*** Begin section ***

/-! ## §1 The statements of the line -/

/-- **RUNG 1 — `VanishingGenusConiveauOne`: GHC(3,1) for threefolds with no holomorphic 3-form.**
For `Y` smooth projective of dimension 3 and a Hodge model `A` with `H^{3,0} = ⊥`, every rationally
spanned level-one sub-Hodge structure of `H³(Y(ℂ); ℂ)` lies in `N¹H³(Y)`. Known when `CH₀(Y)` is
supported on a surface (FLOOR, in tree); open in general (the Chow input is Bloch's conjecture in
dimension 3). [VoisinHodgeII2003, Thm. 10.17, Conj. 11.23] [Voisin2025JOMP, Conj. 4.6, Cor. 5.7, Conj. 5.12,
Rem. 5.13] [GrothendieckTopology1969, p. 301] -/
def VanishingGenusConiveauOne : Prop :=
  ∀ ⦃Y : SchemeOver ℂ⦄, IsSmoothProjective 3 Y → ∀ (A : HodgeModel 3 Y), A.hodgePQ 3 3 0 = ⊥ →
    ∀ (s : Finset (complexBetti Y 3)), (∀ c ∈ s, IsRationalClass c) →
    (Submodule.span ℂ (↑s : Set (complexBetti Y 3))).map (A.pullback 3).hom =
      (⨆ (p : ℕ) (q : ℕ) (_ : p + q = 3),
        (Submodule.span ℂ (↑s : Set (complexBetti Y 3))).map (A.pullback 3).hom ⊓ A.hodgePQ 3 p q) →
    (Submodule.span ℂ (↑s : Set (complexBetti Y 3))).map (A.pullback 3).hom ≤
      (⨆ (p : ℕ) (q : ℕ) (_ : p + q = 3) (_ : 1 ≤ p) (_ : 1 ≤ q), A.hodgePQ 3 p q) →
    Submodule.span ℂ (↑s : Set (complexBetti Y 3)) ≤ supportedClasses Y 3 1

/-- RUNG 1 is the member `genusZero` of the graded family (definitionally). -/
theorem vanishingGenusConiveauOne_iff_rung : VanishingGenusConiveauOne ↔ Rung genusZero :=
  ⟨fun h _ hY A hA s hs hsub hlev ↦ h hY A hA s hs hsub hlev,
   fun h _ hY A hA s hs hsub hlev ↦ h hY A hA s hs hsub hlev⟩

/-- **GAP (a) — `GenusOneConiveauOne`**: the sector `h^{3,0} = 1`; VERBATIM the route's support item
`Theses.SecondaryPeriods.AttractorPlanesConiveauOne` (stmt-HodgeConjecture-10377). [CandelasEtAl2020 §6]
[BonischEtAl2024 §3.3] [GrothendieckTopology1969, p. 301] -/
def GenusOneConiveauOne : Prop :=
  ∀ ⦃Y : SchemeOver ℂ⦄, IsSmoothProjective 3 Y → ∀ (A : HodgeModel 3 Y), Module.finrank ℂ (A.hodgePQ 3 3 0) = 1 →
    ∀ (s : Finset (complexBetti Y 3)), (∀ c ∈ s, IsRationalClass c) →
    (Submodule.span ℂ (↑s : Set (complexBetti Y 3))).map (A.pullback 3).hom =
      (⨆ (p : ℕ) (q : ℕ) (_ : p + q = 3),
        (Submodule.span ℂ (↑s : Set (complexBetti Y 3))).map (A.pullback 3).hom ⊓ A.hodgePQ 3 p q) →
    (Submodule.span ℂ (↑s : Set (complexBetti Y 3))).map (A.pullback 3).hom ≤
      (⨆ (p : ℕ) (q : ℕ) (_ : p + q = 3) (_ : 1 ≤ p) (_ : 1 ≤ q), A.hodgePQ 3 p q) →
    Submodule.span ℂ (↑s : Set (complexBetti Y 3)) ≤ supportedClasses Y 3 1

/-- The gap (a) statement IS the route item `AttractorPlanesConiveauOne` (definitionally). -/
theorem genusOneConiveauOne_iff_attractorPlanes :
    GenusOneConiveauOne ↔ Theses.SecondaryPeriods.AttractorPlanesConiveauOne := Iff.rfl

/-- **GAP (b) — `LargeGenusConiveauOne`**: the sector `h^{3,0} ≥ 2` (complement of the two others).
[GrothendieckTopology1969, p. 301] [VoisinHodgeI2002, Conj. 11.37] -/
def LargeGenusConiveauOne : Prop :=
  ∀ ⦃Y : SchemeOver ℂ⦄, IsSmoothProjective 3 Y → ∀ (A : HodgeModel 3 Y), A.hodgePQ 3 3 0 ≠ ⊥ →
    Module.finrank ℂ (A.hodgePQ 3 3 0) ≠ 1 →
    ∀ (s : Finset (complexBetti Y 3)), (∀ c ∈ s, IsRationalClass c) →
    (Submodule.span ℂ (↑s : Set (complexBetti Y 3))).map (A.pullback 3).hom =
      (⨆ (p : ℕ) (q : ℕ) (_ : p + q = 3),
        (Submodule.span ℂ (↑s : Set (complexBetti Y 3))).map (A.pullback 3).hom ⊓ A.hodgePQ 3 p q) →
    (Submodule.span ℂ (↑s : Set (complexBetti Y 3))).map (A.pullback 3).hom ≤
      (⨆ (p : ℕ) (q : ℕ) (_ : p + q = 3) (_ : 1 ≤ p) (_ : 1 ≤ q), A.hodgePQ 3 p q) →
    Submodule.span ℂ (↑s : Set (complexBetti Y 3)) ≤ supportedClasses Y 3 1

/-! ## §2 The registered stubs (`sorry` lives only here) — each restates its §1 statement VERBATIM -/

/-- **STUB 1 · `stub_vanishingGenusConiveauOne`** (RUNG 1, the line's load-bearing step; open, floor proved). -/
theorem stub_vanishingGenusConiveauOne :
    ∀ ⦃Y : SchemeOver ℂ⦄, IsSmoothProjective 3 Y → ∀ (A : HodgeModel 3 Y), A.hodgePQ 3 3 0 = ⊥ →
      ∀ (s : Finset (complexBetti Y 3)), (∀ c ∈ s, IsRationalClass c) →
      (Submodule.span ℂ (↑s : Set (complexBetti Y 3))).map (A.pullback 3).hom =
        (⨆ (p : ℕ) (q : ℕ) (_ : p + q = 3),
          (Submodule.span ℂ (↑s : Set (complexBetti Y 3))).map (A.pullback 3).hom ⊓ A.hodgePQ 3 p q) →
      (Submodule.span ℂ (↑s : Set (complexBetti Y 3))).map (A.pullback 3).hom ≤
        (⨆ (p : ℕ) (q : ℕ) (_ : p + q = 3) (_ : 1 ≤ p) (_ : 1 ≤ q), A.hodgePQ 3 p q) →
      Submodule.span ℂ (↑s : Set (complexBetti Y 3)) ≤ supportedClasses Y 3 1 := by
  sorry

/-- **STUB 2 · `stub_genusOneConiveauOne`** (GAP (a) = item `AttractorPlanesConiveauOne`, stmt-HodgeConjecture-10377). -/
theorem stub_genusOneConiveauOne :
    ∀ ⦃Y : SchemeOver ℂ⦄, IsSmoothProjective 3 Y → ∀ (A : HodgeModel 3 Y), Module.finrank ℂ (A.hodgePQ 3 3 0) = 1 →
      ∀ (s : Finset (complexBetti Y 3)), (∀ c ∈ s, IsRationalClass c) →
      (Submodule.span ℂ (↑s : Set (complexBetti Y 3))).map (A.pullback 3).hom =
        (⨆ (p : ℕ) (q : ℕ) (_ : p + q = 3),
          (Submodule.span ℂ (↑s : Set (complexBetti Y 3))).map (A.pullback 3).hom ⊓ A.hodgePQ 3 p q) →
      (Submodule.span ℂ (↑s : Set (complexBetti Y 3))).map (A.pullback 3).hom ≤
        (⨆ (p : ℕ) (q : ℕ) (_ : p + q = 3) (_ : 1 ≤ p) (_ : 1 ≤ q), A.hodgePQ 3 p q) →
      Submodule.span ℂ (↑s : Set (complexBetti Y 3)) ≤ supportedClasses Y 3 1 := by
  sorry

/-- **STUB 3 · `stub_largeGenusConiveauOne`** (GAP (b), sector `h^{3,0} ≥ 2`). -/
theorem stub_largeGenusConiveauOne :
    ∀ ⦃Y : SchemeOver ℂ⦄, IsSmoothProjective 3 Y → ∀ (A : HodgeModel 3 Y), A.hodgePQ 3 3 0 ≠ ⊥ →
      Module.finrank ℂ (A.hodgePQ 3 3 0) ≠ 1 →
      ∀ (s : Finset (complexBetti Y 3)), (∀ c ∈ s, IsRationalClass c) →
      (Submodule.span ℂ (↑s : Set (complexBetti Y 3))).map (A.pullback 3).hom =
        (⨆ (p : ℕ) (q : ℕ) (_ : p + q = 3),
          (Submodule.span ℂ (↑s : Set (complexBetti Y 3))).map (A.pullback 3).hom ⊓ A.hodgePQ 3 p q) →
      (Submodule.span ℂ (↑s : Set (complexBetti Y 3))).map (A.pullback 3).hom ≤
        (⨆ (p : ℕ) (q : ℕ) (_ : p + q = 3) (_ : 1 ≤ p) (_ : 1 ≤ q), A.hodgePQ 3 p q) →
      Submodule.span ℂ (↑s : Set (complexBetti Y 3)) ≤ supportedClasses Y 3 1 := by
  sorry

*** End section ***
*** Begin section ***

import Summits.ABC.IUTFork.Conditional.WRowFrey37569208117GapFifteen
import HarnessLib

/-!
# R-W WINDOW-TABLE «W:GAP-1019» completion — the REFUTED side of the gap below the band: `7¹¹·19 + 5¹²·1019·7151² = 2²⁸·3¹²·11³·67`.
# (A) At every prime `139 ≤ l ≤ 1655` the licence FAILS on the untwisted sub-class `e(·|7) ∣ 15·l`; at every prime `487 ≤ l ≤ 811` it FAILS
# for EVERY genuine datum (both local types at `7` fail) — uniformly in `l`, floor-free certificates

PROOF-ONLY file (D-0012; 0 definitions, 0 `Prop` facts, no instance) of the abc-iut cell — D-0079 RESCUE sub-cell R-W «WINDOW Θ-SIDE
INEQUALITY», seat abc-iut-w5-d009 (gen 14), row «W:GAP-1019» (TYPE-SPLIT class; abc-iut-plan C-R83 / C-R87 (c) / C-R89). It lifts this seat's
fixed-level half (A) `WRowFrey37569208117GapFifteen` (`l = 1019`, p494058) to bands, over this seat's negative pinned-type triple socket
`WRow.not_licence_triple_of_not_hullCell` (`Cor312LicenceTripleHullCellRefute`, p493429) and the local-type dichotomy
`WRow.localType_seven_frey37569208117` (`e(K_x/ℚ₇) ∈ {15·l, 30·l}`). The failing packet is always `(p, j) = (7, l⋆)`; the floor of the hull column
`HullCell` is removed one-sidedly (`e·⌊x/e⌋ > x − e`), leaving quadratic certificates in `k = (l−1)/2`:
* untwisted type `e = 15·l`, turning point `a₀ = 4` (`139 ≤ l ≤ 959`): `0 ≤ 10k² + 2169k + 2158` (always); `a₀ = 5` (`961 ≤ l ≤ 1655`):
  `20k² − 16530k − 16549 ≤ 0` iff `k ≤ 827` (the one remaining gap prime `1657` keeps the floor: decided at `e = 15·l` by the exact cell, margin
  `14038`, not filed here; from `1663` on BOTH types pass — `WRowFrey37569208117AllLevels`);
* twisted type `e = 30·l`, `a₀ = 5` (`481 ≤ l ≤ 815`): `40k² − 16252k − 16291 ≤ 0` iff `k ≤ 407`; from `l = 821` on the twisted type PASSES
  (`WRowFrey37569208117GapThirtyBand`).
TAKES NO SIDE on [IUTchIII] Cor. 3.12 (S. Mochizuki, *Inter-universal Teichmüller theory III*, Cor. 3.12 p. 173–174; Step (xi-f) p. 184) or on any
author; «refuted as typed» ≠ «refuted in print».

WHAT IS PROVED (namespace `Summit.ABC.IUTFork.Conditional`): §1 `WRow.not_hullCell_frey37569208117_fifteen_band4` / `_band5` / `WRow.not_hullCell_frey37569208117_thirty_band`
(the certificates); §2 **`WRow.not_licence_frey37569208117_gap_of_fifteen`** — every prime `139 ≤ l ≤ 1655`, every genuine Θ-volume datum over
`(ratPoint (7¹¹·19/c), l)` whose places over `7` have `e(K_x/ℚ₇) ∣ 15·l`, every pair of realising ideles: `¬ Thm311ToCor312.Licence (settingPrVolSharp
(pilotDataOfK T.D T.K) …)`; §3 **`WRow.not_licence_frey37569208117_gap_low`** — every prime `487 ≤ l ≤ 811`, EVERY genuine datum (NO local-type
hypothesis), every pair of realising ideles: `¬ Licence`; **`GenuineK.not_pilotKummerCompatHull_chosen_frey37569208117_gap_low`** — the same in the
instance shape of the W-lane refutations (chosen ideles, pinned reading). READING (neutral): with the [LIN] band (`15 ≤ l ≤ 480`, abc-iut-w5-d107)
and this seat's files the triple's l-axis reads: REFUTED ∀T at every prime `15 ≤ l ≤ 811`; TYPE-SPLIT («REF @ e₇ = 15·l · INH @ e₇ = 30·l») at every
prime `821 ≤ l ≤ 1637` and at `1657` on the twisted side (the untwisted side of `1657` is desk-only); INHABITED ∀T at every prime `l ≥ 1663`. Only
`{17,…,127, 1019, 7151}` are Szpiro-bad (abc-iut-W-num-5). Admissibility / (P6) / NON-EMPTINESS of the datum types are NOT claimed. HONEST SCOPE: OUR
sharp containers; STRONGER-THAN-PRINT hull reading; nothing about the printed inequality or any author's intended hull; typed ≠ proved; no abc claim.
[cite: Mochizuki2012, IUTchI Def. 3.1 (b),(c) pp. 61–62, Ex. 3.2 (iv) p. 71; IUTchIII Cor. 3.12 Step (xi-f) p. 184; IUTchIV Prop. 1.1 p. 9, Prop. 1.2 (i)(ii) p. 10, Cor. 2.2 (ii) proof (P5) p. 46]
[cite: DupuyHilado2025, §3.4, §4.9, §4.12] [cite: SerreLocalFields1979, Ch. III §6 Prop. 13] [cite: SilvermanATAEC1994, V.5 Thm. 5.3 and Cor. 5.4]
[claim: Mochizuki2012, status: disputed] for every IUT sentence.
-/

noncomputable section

*** End section ***

§ **TASK PROMPT**: All lines above from the one holding "the hull column" to the one holding "is removed one-sidedly", inclusive, are to be copied exactly; no other line is wanted.

§ **RESPONSE TO THIS TASK**:
`WRow.localType_seven_frey37569208117` (`e(K_x/ℚ₇) ∈ {15·l, 30·l}`). The failing packet is always `(p, j) = (7, l⋆)`; the floor of the hull column
`HullCell` is removed one-sidedly (`e·⌊x/e⌋ > x − e`), leaving quadratic certificates in `k = (l−1)/2`:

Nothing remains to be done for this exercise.